Your HistoryMaster seems similar to how we have addressed history of multiple related items in one of our systems. By having a single point to hang all the related changes from in the history table, it is easy to then create a view that uses the history master as the hub and attached the related information. It also allows you to not create records in the history where an audit is not desired.
In our case the primary tables were called EntityAudit (where entity was the "primary" item being retained) and all data was stored EntityHistory tables related back to the Audit. In our case we were using a data layer for business rules, so it was easy to insert the audit rules into the data layer itself. I feel that the data layer is an optimal point for such tracking if and only if all modifications use that data layer. If you have multiple applications using distinct data layers (or none at all) then I suspect that a trigger than creates the master record is pretty much the only way to go.
If you don't have additional information to track in the Audit (we track the user who made the change, for example, something not on the main tables) then I would contemplate putting the extra Audit ID on the "primary" record itself.
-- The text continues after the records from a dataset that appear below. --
import Literature.Probability.Percolation.FoldingFibres
import Literature.Probability.LatticeModels.RandomClusterEdgeWeights
import HarnessLib

/-!
# Graded folding for the random-cluster measure with edge parameters

Support file for `stmt-CriticalPhenomena-4575` (memo `prim-gen-kcluster/KCLUSTER-gen52.md` §1, LEMMA F —
the analytic half; `KCLUSTER-gen78.md`).  No definitions, no named facts, no sorries.

The folding identity of `Literature.Probability.Percolation.FoldingFibres` (van den Berg–Fiebig /
Reimer / Linusson: group the pairs `(a, b)` of configurations by the disagreement set `M = a ∆ b` and the
common value `u = a \ M` off `M`; on a fibre the product weight `w(a) w(a ∆ M)` is constant) is extended
from the product measure to the random-cluster measure `φ = rcMeasureW w q B` (weights
`w(ω) q^{k^B(ω)}`): the `p`-part is still constant on each fibre, the `q`-part is `q^{g}` with the
GRADE `g(a) = k^B(a) + k^B(a ∆ M)` of the pair.  Hence:

* `sum_rcWeightW_ind_mul_sum_eq_sum_fibres` — `(Z φ(A)) (Z φ(B)) = ∑_M ∑_u w(u) w(u ∆ M) ·
  ∑_{a : a \ M = u, a ∈ A, a ∆ M ∈ B} q^{g(a)}`;
* `rcMeasureW_real_mul_le_of_graded_fibrewise` — **graded fibrewise domination implies the product
  inequality for every `q > 0` and every edge-parameter vector**: if on every fibre `(M, u)` inside the
  support and at every level `t` the number of `a` with `a ∈ A₁`, `a ∆ M ∈ B₁`, `g(a) = t` is at most the
  number with `a ∈ A₂`, `a ∆ M ∈ B₂`, `g(a) = t`, then `φ(A₁) φ(B₁) ≤ φ(A₂) φ(B₂)`.

With the dictionary "fibre = free edges `M` plus doubled edges `u`; `a` = open set of the first copy;
`g` = number of open plus number of closed clusters" this is the analytic half of gen-52 LEMMA F
(graded ANTI₁ ⟹ the refined row R1 for random-cluster measures, all `q > 0`); the combinatorial half is
`AntipodalR1.card_fibreForm_grade_le_of_graded` (`…AntipodalR1GradedFibreForm`).  [this work]
-/

noncomputable section

namespace Summit.CriticalPhenomena.PercolationContinuityZ3.Theorems

namespace AntipodalR1

open MeasureTheory Set Finset
open scoped symmDiff Classical
open Literature.Probability.Percolation (BondConfig)
open Literature.Probability.Percolation.BHK2006 (weight weight_nonneg)
open Literature.Probability.Percolation.DecisionTree (ind ind_of_mem ind_of_not_mem)
open Literature.Probability.Percolation (weight_mul_weight_symmDiff_eq)
open Literature.Probability.LatticeModels (rcWeightW rcPartitionFunctionW rcMeasureW clusterCount
  rcMeasureW_real_eq_sum_div rcPartitionFunctionW_pos)

variable {V : Type*} [Fintype V]

/-- **Graded folding identity** for weights `w(a) · φ(a)` with an arbitrary extra factor `φ`:
`(∑_a w(a)φ(a)1_A(a)) (∑_b w(b)φ(b)1_B(b)) = ∑_M ∑_u w(u) w(u ∆ M) · ∑_{a \ M = u, a ∈ A, a ∆ M ∈ B} φ(a)φ(a ∆ M)`.
[this work] -/
theorem sum_weight_mul_ind_mul_sum_eq_sum_fibres {ι : Type*} [Fintype ι] (w : ι → ℝ)
    (φ : Set ι → ℝ) (A B : Set (Set ι)) :
    (∑ a : Set ι, weight w a * φ a * ind A a) * (∑ b : Set ι, weight w b * φ b * ind B b) =
      ∑ M : Set ι, ∑ u : Set ι, weight w u * weight w (u ∆ M) *
        ∑ a ∈ (Finset.univ.filter fun a : Set ι => a \ M = u ∧ a ∈ A ∧ a ∆ M ∈ B), φ a * φ (a ∆ M) := by
  rw [Finset.sum_mul_sum]
  have step1 : ∀ a : Set ι, ∑ b : Set ι, weight w a * φ a * ind A a * (weight w b * φ b * ind B b) =
      ∑ M : Set ι, weight w a * φ a * ind A a * (weight w (a ∆ M) * φ (a ∆ M) * ind B (a ∆ M)) := by
    intro a
    let e : Equiv.Perm (Set ι) :=
      Function.Involutive.toPerm (fun M : Set ι => a ∆ M) (symmDiff_right_involutive a)
    calc ∑ b : Set ι, weight w a * φ a * ind A a * (weight w b * φ b * ind B b)
        = ∑ M : Set ι, weight w a * φ a * ind A a * (weight w (e M) * φ (e M) * ind B (e M)) :=
          (Equiv.sum_comp e (fun b => weight w a * φ a * ind A a * (weight w b * φ b * ind B b))).symm
      _ = _ := Finset.sum_congr rfl fun M _ => rfl
  simp_rw [step1]
  rw [Finset.sum_comm]
  refine Finset.sum_congr rfl fun M _ => ?_
  rw [← Finset.sum_fiberwise Finset.univ (fun a : Set ι => a \ M)
    (fun a => weight w a * φ a * ind A a * (weight w (a ∆ M) * φ (a ∆ M) * ind B (a ∆ M)))]
  refine Finset.sum_congr rfl fun u _ => ?_
  have hfib : ∀ a ∈ (Finset.univ.filter fun a : Set ι => a \ M = u),
      weight w a * φ a * ind A a * (weight w (a ∆ M) * φ (a ∆ M) * ind B (a ∆ M)) =
        weight w u * weight w (u ∆ M) *
          (if a ∈ A ∧ a ∆ M ∈ B then φ a * φ (a ∆ M) else 0) := by
    intro a ha
    have hau : a \ M = u := (Finset.mem_filter.1 ha).2
    rw [show weight w a * φ a * ind A a * (weight w (a ∆ M) * φ (a ∆ M) * ind B (a ∆ M)) =
        (weight w a * weight w (a ∆ M)) * ((ind A a * ind B (a ∆ M)) * (φ a * φ (a ∆ M))) by ring,
      weight_mul_weight_symmDiff_eq w hau]
    congr 1
    by_cases h1 : a ∈ A <;> by_cases h2 : a ∆ M ∈ B <;>
      simp [ind_of_mem, ind_of_not_mem, h1, h2]
  rw [Finset.sum_congr rfl hfib, ← Finset.mul_sum, Finset.sum_ite, Finset.sum_const_zero, add_zero,
    Finset.filter_filter]

/-- A fibre meeting an edge of weight zero has weight zero. [this work] -/
theorem weight_mul_weight_symmDiff_eq_zero {ι : Type*} [Fintype ι] (w : ι → ℝ) {M u : Set ι}
    {e : ι} (he : e ∈ M ∪ u) (hwe : w e = 0) : weight w u * weight w (u ∆ M) = 0 := by
  rcases he with heM | heu
  · by_cases heu : e ∈ u
    · have : weight w u = 0 :=
        Finset.prod_eq_zero (Finset.mem_univ e) (by rw [if_pos heu, hwe])
      rw [this, zero_mul]
    · have hmem : e ∈ u ∆ M := Set.mem_symmDiff.2 (Or.inr ⟨heM, heu⟩)
      have : weight w (u ∆ M) = 0 :=
        Finset.prod_eq_zero (Finset.mem_univ e) (by rw [if_pos hmem, hwe])
      rw [this, mul_zero]
  · have : weight w u = 0 :=
      Finset.prod_eq_zero (Finset.mem_univ e) (by rw [if_pos heu, hwe])
    rw [this, zero_mul]

/-- Level decomposition of a graded sum: if the level sets of `F₁` are no larger than those of `F₂`
for a grading `g`, then `∑_{F₁} q^{g} ≤ ∑_{F₂} q^{g}` for `q ≥ 0`. [this work] -/
theorem sum_pow_le_of_graded {α : Type*} (F₁ F₂ : Finset α) (g : α → ℕ) {q : ℝ} (hq : 0 ≤ q)
    (h : ∀ t : ℕ, (F₁.filter fun a => g a = t).card ≤ (F₂.filter fun a => g a = t).card) :
    ∑ a ∈ F₁, q ^ g a ≤ ∑ a ∈ F₂, q ^ g a := by
  set T := (F₁ ∪ F₂).image g with hT
  have h1 : ∀ a ∈ F₁, g a ∈ T := fun a ha => Finset.mem_image_of_mem g (Finset.mem_union_left _ ha)
  have h2 : ∀ a ∈ F₂, g a ∈ T := fun a ha => Finset.mem_image_of_mem g (Finset.mem_union_right _ ha)
  rw [← Finset.sum_fiberwise_of_maps_to h1, ← Finset.sum_fiberwise_of_maps_to h2]
  refine Finset.sum_le_sum fun t _ => ?_
  have e : ∀ F : Finset α, ∑ a ∈ F.filter (fun a => g a = t), q ^ g a =
      ((F.filter fun a => g a = t).card : ℝ) * q ^ t := by
    intro F
    rw [Finset.sum_congr rfl (fun a ha => by rw [(Finset.mem_filter.1 ha).2] :
      ∀ a ∈ F.filter (fun a => g a = t), q ^ g a = q ^ t), Finset.sum_const, nsmul_eq_mul]
  rw [e, e]
  exact mul_le_mul_of_nonneg_right (by exact_mod_cast h t) (pow_nonneg hq t)

/-- **Graded folding for the random-cluster measure** (`φ = rcMeasureW w q B`, any wired set `B`,
any `q > 0`): `(Z φ(A)) · (Z φ(B)) = ∑_M ∑_u w(u) w(u ∆ M) · ∑_{a \ M = u, a ∈ A, a ∆ M ∈ B} q^{k^B(a) + k^B(a ∆ M)}`.
[this work] -/
theorem sum_rcWeightW_ind_mul_sum_eq_sum_fibres (w : Sym2 V → unitInterval) (q : ℝ) (B : Set V)
    (A A' : Set (BondConfig V)) :
    (∑ a : Set (Sym2 V), rcWeightW w q B a * ind A a) * (∑ b : Set (Sym2 V), rcWeightW w q B b * ind A' b) =
      ∑ M : Set (Sym2 V), ∑ u : Set (Sym2 V),
        weight (fun e => (w e : ℝ)) u * weight (fun e => (w e : ℝ)) (u ∆ M) *
          ∑ a ∈ (Finset.univ.filter fun a : Set (Sym2 V) => a \ M = u ∧ a ∈ A ∧ a ∆ M ∈ A'),
            q ^ (clusterCount a B + clusterCount (a ∆ M) B) := by
  have hW : ∀ (C : Set (BondConfig V)) (a : Set (Sym2 V)), rcWeightW w q B a * ind C a =
      weight (fun e => (w e : ℝ)) a * q ^ clusterCount a B * ind C a := fun C a => rfl
  simp_rw [hW, sum_weight_mul_ind_mul_sum_eq_sum_fibres, pow_add]

/-- **Graded fibrewise domination implies the product inequality, for every `q > 0` and every
edge-parameter vector** (analytic half of gen-52 LEMMA F).  Let `w` vanish off `D₀`.  If for every fibre
`(M, u)` with `u ∩ M = ∅`, `M ∪ u ⊆ D₀`, and every level `t`, the number of `a` with `a \ M = u`,
`a ∈ A₁`, `a ∆ M ∈ B₁` and `k^B(a) + k^B(a ∆ M) = t` is at most the number with `A₂, B₂` in place of
`A₁, B₁`, then `φ(A₁) φ(B₁) ≤ φ(A₂) φ(B₂)` for `φ = rcMeasureW w q B`. [this work] -/
theorem rcMeasureW_real_mul_le_of_graded_fibrewise (w : Sym2 V → unitInterval) {q : ℝ} (hq : 0 < q)
    (B : Set V) (D₀ : Set (Sym2 V)) (hD : ∀ e, e ∉ D₀ → (w e : ℝ) = 0)
    (A₁ B₁ A₂ B₂ : Set (BondConfig V))
    (h : ∀ M u : Set (Sym2 V), Disjoint u M → M ∪ u ⊆ D₀ → ∀ t : ℕ,
      ((Finset.univ.filter fun a : Set (Sym2 V) => a \ M = u ∧ a ∈ A₁ ∧ a ∆ M ∈ B₁).filter
          fun a => clusterCount a B + clusterCount (a ∆ M) B = t).card ≤
        ((Finset.univ.filter fun a : Set (Sym2 V) => a \ M = u ∧ a ∈ A₂ ∧ a ∆ M ∈ B₂).filter
          fun a => clusterCount a B + clusterCount (a ∆ M) B = t).card) :
    (rcMeasureW w q B).real A₁ * (rcMeasureW w q B).real B₁ ≤
      (rcMeasureW w q B).real A₂ * (rcMeasureW w q B).real B₂ := by
  have hZ := rcPartitionFunctionW_pos w hq B
  rw [rcMeasureW_real_eq_sum_div w hq B A₁, rcMeasureW_real_eq_sum_div w hq B B₁,
    rcMeasureW_real_eq_sum_div w hq B A₂, rcMeasureW_real_eq_sum_div w hq B B₂,
    div_mul_div_comm, div_mul_div_comm]
  refine div_le_div_of_nonneg_right ?_ (mul_pos hZ hZ).le
  rw [sum_rcWeightW_ind_mul_sum_eq_sum_fibres, sum_rcWeightW_ind_mul_sum_eq_sum_fibres]
  refine Finset.sum_le_sum fun M _ => Finset.sum_le_sum fun u _ => ?_
  have hw0 : ∀ e, 0 ≤ (fun e => (w e : ℝ)) e := fun e => (w e).2.1
  have hw1 : ∀ e, (fun e => (w e : ℝ)) e ≤ 1 := fun e => (w e).2.2
  have hnn : 0 ≤ weight (fun e => (w e : ℝ)) u * weight (fun e => (w e : ℝ)) (u ∆ M) :=
    mul_nonneg (weight_nonneg hw0 hw1 _) (weight_nonneg hw0 hw1 _)
  by_cases hd : Disjoint u M
  · by_cases hsupp : M ∪ u ⊆ D₀
    · exact mul_le_mul_of_nonneg_left
        (sum_pow_le_of_graded _ _ _ hq.le (h M u hd hsupp)) hnn
    · -- a fibre leaving the support has weight zero
      obtain ⟨e, he, heD⟩ := Set.not_subset.1 hsupp
      rw [weight_mul_weight_symmDiff_eq_zero (fun e => (w e : ℝ)) he (hD e heD), zero_mul, zero_mul]
  · -- off the locus `u ∩ M = ∅` both fibres are empty
    have hempty : ∀ C D : Set (BondConfig V),
        (Finset.univ.filter fun a : Set (Sym2 V) => a \ M = u ∧ a ∈ C ∧ a ∆ M ∈ D) = ∅ := by
      intro C D
      refine Finset.filter_eq_empty_iff.2 fun a _ ha => hd ?_
      rw [← ha.1]
      exact disjoint_sdiff_self_left
    rw [hempty, hempty]

end AntipodalR1

end Summit.CriticalPhenomena.PercolationContinuityZ3.Theorems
Your description does not seem to indicate you are interested in the minor changes to individual tables, but only changes that update the entire entity set (although I may be miss reading that). I would only do so if you don't care about the minor edits though. In our case, we needed to track all changes, even to the related records.
Note that the use of an Audit/Master table has an advantage in that you are making minimal changes to the History tables as compared to the source tables: a single AuditID (in our case, a Guid, although autonumbers would be fine in non distributed databases).
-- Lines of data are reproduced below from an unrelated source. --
/-- A decaying transform times a bounded function tends to `0` along any filter finer than the
cocompact behaviour of `(1+t²)⁻¹`: here at `±∞`. [folklore] -/
theorem tendsto_mul_bdd_zero {G : ℝ → ℂ} {Cg : ℝ} (hGb : ∀ t, ‖G t‖ ≤ Cg / (1 + t ^ 2) ^ 2)
    {v : ℝ → ℝ} {B : ℝ} (hvb : ∀ t, |v t| ≤ B) {l : Filter ℝ}
    (hl : Tendsto (fun t : ℝ => (1 + t ^ 2)⁻¹) l (𝓝 0)) :
    Tendsto (fun t => G t * (v t : ℂ)) l (𝓝 0) := by
  have hBn : 0 ≤ B := (abs_nonneg _).trans (hvb 0)
  have hCg : 0 ≤ Cg := by
    have := (norm_nonneg _).trans (hGb 0); simpa using this
  rw [tendsto_zero_iff_norm_tendsto_zero]
  have hmaj : Tendsto (fun t : ℝ => Cg * B * (1 + t ^ 2)⁻¹) l (𝓝 0) := by
    simpa using hl.const_mul (Cg * B)
  refine squeeze_zero (fun t => norm_nonneg _) (fun t => ?_) hmaj
  have hpos : (0 : ℝ) < 1 + t ^ 2 := by positivity
  have h1 : (1 : ℝ) ≤ 1 + t ^ 2 := by nlinarith [sq_nonneg t]
  have hG0 : 0 ≤ Cg / (1 + t ^ 2) ^ 2 := (norm_nonneg _).trans (hGb t)
  rw [norm_mul, Complex.norm_real, Real.norm_eq_abs]
  calc ‖G t‖ * |v t| ≤ Cg / (1 + t ^ 2) ^ 2 * B := mul_le_mul (hGb t) (hvb t) (abs_nonneg _) hG0
    _ ≤ Cg / (1 + t ^ 2) * B := by
        refine mul_le_mul_of_nonneg_right ?_ hBn
        rw [div_le_div_iff₀ (by positivity) hpos]
        calc Cg * (1 + t ^ 2) = Cg * (1 + t ^ 2) * 1 := (mul_one _).symm
          _ ≤ Cg * (1 + t ^ 2) * (1 + t ^ 2) := mul_le_mul_of_nonneg_left h1 (by positivity)
          _ = Cg * (1 + t ^ 2) ^ 2 := by ring
    _ = Cg * B * (1 + t ^ 2)⁻¹ := by field_simp

/-- `(1 + t²)⁻¹ → 0` at `+∞`. [folklore] -/
theorem tendsto_inv_one_add_sq_atTop : Tendsto (fun t : ℝ => (1 + t ^ 2)⁻¹) atTop (𝓝 0) := by
  refine tendsto_inv_atTop_zero.comp ?_
  exact tendsto_atTop_add_const_left _ 1 (tendsto_pow_atTop two_ne_zero)

/-- `(1 + t²)⁻¹ → 0` at `−∞`. [folklore] -/
theorem tendsto_inv_one_add_sq_atBot : Tendsto (fun t : ℝ => (1 + t ^ 2)⁻¹) atBot (𝓝 0) := by
  have h : Tendsto (fun t : ℝ => (1 + (-t) ^ 2)⁻¹) atBot (𝓝 0) :=
    tendsto_inv_one_add_sq_atTop.comp tendsto_neg_atBot_atTop
  simpa using h

/-- **Parts on `ℝ` against a smear.** For a decaying `C¹` transform `G` with decaying derivative
`G₁`, a `C¹` kernel `q` (`q' = dq`, both `O(1/(1+t²))`) and a bounded continuous `f`:
`∫ G(t) (∫ dq(t−r) f(r) dr) dt = −∫ G₁(t) (∫ q(t−r) f(r) dr) dt`. [folklore] -/
theorem integral_mul_deriv_smear {G G₁ : ℝ → ℂ} (hGd : ∀ t, HasDerivAt G (G₁ t) t)
    (hG₁c : Continuous G₁) {Cg : ℝ} (hGb : ∀ t, ‖G t‖ ≤ Cg / (1 + t ^ 2) ^ 2)
    (hG₁b : ∀ t, ‖G₁ t‖ ≤ Cg / (1 + t ^ 2) ^ 2) {q dq : ℝ → ℝ} (hq : ∀ t, HasDerivAt q (dq t) t)
    (hdqc : Continuous dq) {Q : ℝ} (hqb : ∀ t, |q t| ≤ Q / (1 + t ^ 2))
    (hdqb : ∀ t, |dq t| ≤ Q / (1 + t ^ 2)) {f : ℝ → ℝ} (hfc : Continuous f) {B : ℝ}
    (hfb : ∀ r, |f r| ≤ B) :
    (∫ t, G t * ((∫ r, dq (t - r) * f r : ℝ) : ℂ)) =
      -∫ t, G₁ t * ((∫ r, q (t - r) * f r : ℝ) : ℂ) := by
  have hGc : Continuous G := continuous_iff_continuousAt.2 fun t => (hGd t).continuousAt
  have hqc : Continuous q := continuous_iff_continuousAt.2 fun t => (hq t).continuousAt
  have hfm : AEStronglyMeasurable f := hfc.aestronglyMeasurable
  -- the smear `V` and its derivative `V'`
  have hVd : ∀ t, HasDerivAt (fun v => ∫ r, q (v - r) * f r) (∫ r, dq (t - r) * f r) t :=
    fun t => FixedPoint.hasDerivAt_integral_shift_mul hq hdqc hqb hdqb hfm hfb t
  have hVc : Continuous fun v => ∫ r, q (v - r) * f r :=
    continuous_iff_continuousAt.2 fun t => (hVd t).continuousAt
  have hV'c : Continuous fun v => ∫ r, dq (v - r) * f r :=
    FixedPoint.continuous_integral_shift_mul hdqc hdqb hfm hfb
  have hVb : ∀ t, |∫ r, q (t - r) * f r| ≤ (∫ s, |q s|) * B := fun t =>
    FixedPoint.abs_integral_shift_mul_le hqc hqb hfb t
  have hV'b : ∀ t, |∫ r, dq (t - r) * f r| ≤ (∫ s, |dq s|) * B := fun t =>
    FixedPoint.abs_integral_shift_mul_le hdqc hdqb hfb t
  have hVdC : ∀ t, HasDerivAt (fun v => ((∫ r, q (v - r) * f r : ℝ) : ℂ))
      ((∫ r, dq (t - r) * f r : ℝ) : ℂ) t := fun t => (hVd t).ofReal_comp
  have h := integral_mul_deriv_eq_deriv_mul (u := G) (u' := G₁)
    (v := fun v => ((∫ r, q (v - r) * f r : ℝ) : ℂ))
    (v' := fun t => ((∫ r, dq (t - r) * f r : ℝ) : ℂ)) (a' := 0) (b' := 0)
    (fun t _ => hGd t) (fun t _ => hVdC t)
    (integrable_mul_bdd hGc hGb hV'c hV'b) (integrable_mul_bdd hG₁c hG₁b hVc hVb)
    (tendsto_mul_bdd_zero hGb hVb tendsto_inv_one_add_sq_atBot)
    (tendsto_mul_bdd_zero hGb hVb tendsto_inv_one_add_sq_atTop)
  rw [h]
  simp

end Verify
Can you add a TimeStamp / RowVersion datatype column to the entity master table, and associate all the audit records with that?
But an Update to any of the "child" tables will need to update the Master entity table to force the TimeStamp / RowVersion to change :(
Or stick a GUID in there that you freshen whenever one of the associated records changes.
Thinking that through, out loud, it may be better to have a table joined 1:1 to Master Entity that only contains the Master Entity ID and the "version number" fo the record - either TimeSTamp / RowVersion, GUID, incremented number, or something else.
I think it's a symptom of trying to capture "abstract" audit events at the lowest level of your application stack - the database.
If it's possible consider trapping the audit events in your business layer. This would allow you to capture the history per logical transaction rather than on a row-by-row basis. The date/time is unreliable for resolving things like this as it can be different for different rows, and the same for concurrent (or closely spaced) transactions.
I understand that you've asked how to do this in DB triggers though. I don't know about SQL Server, but in Oracle you can overcome this by using the DBMS_TRANSACTION.LOCAL_TRANSACTION_ID system package to return the ID for the current transaction. If you can retrieve an equivalent SQLServer value, then you can use this to tie the record updates for the current transaction together into a logical package.